What needs to be done: For the data below, give the number of lines containing "open" and nothing more.

Given records:

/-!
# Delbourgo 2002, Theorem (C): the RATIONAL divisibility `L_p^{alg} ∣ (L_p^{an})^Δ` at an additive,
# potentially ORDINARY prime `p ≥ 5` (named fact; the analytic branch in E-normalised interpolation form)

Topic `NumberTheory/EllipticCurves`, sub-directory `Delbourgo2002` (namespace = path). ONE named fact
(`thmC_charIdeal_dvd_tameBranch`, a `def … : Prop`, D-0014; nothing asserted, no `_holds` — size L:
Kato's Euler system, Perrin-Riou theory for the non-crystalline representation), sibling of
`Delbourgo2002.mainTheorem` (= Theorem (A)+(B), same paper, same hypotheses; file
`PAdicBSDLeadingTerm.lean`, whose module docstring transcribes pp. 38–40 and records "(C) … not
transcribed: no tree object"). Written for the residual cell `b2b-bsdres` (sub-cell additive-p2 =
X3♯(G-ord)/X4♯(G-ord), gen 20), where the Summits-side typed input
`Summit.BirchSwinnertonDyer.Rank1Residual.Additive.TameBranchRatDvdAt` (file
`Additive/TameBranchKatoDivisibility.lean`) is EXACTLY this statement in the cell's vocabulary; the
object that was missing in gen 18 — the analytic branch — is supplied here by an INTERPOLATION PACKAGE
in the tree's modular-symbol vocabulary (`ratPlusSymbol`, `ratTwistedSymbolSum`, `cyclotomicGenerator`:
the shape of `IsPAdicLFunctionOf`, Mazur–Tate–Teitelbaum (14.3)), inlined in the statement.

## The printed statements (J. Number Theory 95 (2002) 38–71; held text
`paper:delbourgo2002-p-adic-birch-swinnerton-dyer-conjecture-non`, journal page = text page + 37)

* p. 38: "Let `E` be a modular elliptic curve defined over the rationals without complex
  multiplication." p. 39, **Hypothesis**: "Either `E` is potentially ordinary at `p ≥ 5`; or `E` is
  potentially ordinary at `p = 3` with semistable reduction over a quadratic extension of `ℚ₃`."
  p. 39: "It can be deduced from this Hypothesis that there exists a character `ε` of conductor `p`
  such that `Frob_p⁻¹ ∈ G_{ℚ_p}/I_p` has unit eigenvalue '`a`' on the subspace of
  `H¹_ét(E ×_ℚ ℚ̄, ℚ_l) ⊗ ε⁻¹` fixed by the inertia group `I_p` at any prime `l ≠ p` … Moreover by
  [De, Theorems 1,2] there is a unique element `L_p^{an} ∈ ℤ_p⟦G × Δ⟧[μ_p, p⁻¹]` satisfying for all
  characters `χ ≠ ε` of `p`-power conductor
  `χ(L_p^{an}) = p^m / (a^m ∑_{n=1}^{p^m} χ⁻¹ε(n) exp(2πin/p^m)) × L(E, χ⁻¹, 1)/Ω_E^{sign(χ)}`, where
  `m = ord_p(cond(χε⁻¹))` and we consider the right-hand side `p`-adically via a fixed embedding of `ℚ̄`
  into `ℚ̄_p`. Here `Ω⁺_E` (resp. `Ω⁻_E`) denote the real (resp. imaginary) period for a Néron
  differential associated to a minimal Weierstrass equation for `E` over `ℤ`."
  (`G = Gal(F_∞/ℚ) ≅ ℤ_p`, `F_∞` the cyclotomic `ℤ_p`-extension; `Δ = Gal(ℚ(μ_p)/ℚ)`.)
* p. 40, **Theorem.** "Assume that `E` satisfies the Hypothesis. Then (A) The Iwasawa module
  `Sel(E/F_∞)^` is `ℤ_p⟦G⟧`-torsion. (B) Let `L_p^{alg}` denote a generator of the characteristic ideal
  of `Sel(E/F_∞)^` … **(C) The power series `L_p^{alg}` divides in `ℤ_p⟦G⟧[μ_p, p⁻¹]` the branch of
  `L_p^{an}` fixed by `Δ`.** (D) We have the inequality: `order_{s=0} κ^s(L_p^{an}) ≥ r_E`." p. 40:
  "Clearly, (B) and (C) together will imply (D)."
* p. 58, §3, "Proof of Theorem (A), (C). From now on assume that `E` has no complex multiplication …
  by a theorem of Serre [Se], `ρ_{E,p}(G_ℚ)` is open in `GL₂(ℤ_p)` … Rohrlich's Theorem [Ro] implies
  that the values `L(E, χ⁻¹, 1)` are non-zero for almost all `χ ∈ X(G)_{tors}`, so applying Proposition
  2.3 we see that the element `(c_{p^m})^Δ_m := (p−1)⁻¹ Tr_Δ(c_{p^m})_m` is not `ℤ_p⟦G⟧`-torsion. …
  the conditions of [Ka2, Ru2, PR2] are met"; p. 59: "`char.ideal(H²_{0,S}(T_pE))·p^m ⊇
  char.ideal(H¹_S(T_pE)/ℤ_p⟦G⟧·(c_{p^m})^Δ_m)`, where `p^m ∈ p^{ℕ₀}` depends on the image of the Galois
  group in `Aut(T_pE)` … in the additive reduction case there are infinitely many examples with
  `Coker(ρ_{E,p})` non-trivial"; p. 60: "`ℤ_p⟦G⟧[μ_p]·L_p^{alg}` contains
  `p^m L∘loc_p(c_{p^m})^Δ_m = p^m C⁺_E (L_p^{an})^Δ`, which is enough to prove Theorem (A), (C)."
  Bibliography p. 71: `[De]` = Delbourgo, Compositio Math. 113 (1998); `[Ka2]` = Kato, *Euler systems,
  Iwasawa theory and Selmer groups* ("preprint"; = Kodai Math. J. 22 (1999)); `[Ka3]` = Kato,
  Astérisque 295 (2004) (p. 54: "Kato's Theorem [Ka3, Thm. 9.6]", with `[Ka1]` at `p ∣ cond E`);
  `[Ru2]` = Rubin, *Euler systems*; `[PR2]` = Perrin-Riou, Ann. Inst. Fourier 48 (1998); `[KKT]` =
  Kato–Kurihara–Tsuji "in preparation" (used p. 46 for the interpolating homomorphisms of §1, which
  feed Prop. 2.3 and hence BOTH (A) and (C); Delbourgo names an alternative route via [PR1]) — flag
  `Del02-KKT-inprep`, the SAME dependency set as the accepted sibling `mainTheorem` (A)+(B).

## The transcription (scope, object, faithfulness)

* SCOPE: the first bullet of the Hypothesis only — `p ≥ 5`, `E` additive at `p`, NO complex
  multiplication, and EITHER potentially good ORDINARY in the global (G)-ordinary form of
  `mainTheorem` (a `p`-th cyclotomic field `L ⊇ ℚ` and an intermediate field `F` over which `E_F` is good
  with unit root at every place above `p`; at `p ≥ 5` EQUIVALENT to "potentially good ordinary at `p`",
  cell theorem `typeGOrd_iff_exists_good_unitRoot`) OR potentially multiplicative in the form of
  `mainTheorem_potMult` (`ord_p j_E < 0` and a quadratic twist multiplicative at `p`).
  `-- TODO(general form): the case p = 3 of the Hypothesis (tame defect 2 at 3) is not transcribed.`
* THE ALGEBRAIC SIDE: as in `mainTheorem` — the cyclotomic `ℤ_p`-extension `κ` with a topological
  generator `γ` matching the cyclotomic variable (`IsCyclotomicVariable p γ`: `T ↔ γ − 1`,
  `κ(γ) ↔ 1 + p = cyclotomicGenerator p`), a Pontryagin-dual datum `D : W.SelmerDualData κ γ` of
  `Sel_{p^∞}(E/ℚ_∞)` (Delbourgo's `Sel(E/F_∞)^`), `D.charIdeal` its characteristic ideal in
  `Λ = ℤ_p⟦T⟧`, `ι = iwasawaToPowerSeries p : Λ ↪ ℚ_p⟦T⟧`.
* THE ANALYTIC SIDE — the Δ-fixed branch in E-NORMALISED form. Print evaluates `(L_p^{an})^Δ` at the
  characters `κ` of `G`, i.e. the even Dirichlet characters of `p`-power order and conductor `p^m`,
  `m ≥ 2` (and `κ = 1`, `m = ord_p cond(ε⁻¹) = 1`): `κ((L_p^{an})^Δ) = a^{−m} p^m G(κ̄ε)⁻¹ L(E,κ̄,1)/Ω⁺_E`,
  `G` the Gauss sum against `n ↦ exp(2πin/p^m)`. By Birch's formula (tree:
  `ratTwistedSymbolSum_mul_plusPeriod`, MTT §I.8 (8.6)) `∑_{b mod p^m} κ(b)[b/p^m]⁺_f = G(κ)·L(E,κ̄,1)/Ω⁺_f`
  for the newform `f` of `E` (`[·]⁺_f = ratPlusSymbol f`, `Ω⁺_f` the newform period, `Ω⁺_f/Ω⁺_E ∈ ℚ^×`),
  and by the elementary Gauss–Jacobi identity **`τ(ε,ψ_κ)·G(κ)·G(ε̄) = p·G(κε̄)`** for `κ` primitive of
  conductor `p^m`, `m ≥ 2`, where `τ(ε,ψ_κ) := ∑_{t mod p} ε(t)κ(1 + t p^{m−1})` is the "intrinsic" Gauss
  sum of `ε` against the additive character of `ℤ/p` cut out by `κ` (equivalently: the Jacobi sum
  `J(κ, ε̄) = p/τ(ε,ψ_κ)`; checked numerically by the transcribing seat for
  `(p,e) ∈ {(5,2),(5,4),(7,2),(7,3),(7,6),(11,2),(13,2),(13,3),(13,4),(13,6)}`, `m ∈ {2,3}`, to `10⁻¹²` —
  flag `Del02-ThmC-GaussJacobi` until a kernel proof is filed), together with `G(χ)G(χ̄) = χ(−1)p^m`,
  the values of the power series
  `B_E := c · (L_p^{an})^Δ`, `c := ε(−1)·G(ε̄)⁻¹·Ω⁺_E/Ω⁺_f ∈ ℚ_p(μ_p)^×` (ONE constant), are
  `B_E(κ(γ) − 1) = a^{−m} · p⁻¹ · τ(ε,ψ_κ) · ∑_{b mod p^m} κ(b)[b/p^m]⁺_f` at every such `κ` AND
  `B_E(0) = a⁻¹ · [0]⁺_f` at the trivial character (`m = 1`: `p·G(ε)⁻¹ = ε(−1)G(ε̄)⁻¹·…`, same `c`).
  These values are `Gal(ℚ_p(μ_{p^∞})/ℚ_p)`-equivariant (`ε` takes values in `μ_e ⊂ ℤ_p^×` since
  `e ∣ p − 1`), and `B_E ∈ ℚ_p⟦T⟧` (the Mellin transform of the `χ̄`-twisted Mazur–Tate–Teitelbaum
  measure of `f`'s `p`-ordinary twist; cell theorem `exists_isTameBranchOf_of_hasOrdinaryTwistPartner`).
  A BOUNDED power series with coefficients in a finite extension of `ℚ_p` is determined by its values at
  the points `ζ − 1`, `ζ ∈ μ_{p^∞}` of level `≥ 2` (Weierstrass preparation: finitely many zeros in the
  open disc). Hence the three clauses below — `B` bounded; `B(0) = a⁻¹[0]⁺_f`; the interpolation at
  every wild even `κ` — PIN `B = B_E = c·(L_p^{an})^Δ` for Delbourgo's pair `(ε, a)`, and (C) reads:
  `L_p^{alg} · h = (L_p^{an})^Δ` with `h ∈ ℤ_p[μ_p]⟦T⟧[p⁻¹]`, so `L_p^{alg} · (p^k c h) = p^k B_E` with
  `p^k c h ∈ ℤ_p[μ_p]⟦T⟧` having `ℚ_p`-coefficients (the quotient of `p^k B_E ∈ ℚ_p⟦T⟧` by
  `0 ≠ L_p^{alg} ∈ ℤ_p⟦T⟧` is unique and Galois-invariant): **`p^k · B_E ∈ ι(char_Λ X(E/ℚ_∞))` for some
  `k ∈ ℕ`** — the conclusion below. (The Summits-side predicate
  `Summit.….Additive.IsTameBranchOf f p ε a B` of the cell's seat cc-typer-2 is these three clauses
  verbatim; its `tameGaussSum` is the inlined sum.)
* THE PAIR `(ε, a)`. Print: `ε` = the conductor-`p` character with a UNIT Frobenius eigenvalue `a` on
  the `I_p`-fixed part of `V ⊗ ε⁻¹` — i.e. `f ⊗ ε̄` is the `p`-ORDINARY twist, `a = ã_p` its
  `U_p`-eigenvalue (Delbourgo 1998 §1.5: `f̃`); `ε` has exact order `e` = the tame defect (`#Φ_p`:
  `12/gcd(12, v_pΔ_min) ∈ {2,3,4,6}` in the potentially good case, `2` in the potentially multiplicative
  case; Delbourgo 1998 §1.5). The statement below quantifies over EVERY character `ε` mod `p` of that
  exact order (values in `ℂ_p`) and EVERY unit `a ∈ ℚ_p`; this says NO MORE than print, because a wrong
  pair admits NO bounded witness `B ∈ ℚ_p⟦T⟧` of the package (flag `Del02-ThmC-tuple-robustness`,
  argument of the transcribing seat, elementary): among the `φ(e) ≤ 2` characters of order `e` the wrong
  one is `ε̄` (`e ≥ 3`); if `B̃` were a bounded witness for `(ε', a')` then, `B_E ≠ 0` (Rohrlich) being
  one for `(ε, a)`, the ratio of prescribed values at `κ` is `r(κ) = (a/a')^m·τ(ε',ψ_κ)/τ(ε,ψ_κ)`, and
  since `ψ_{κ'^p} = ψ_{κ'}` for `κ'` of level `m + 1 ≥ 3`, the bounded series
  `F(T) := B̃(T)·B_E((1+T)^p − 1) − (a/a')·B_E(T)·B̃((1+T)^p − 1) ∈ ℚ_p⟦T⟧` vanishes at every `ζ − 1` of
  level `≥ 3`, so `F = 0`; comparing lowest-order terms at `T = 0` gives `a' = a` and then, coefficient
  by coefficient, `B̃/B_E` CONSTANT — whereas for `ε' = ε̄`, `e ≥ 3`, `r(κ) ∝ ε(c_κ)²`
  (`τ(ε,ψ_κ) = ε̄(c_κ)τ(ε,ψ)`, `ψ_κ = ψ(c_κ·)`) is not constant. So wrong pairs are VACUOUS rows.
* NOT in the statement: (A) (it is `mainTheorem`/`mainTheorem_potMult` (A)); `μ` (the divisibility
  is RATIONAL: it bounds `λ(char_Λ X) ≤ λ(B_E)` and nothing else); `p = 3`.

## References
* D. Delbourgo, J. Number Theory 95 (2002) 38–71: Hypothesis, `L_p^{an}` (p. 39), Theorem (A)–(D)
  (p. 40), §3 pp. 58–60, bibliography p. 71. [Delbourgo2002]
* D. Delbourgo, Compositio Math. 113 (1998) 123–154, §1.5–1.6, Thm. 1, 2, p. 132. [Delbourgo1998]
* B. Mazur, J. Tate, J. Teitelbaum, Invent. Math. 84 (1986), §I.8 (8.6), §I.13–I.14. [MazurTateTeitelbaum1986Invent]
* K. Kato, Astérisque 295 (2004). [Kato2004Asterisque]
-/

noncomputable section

Your response: 2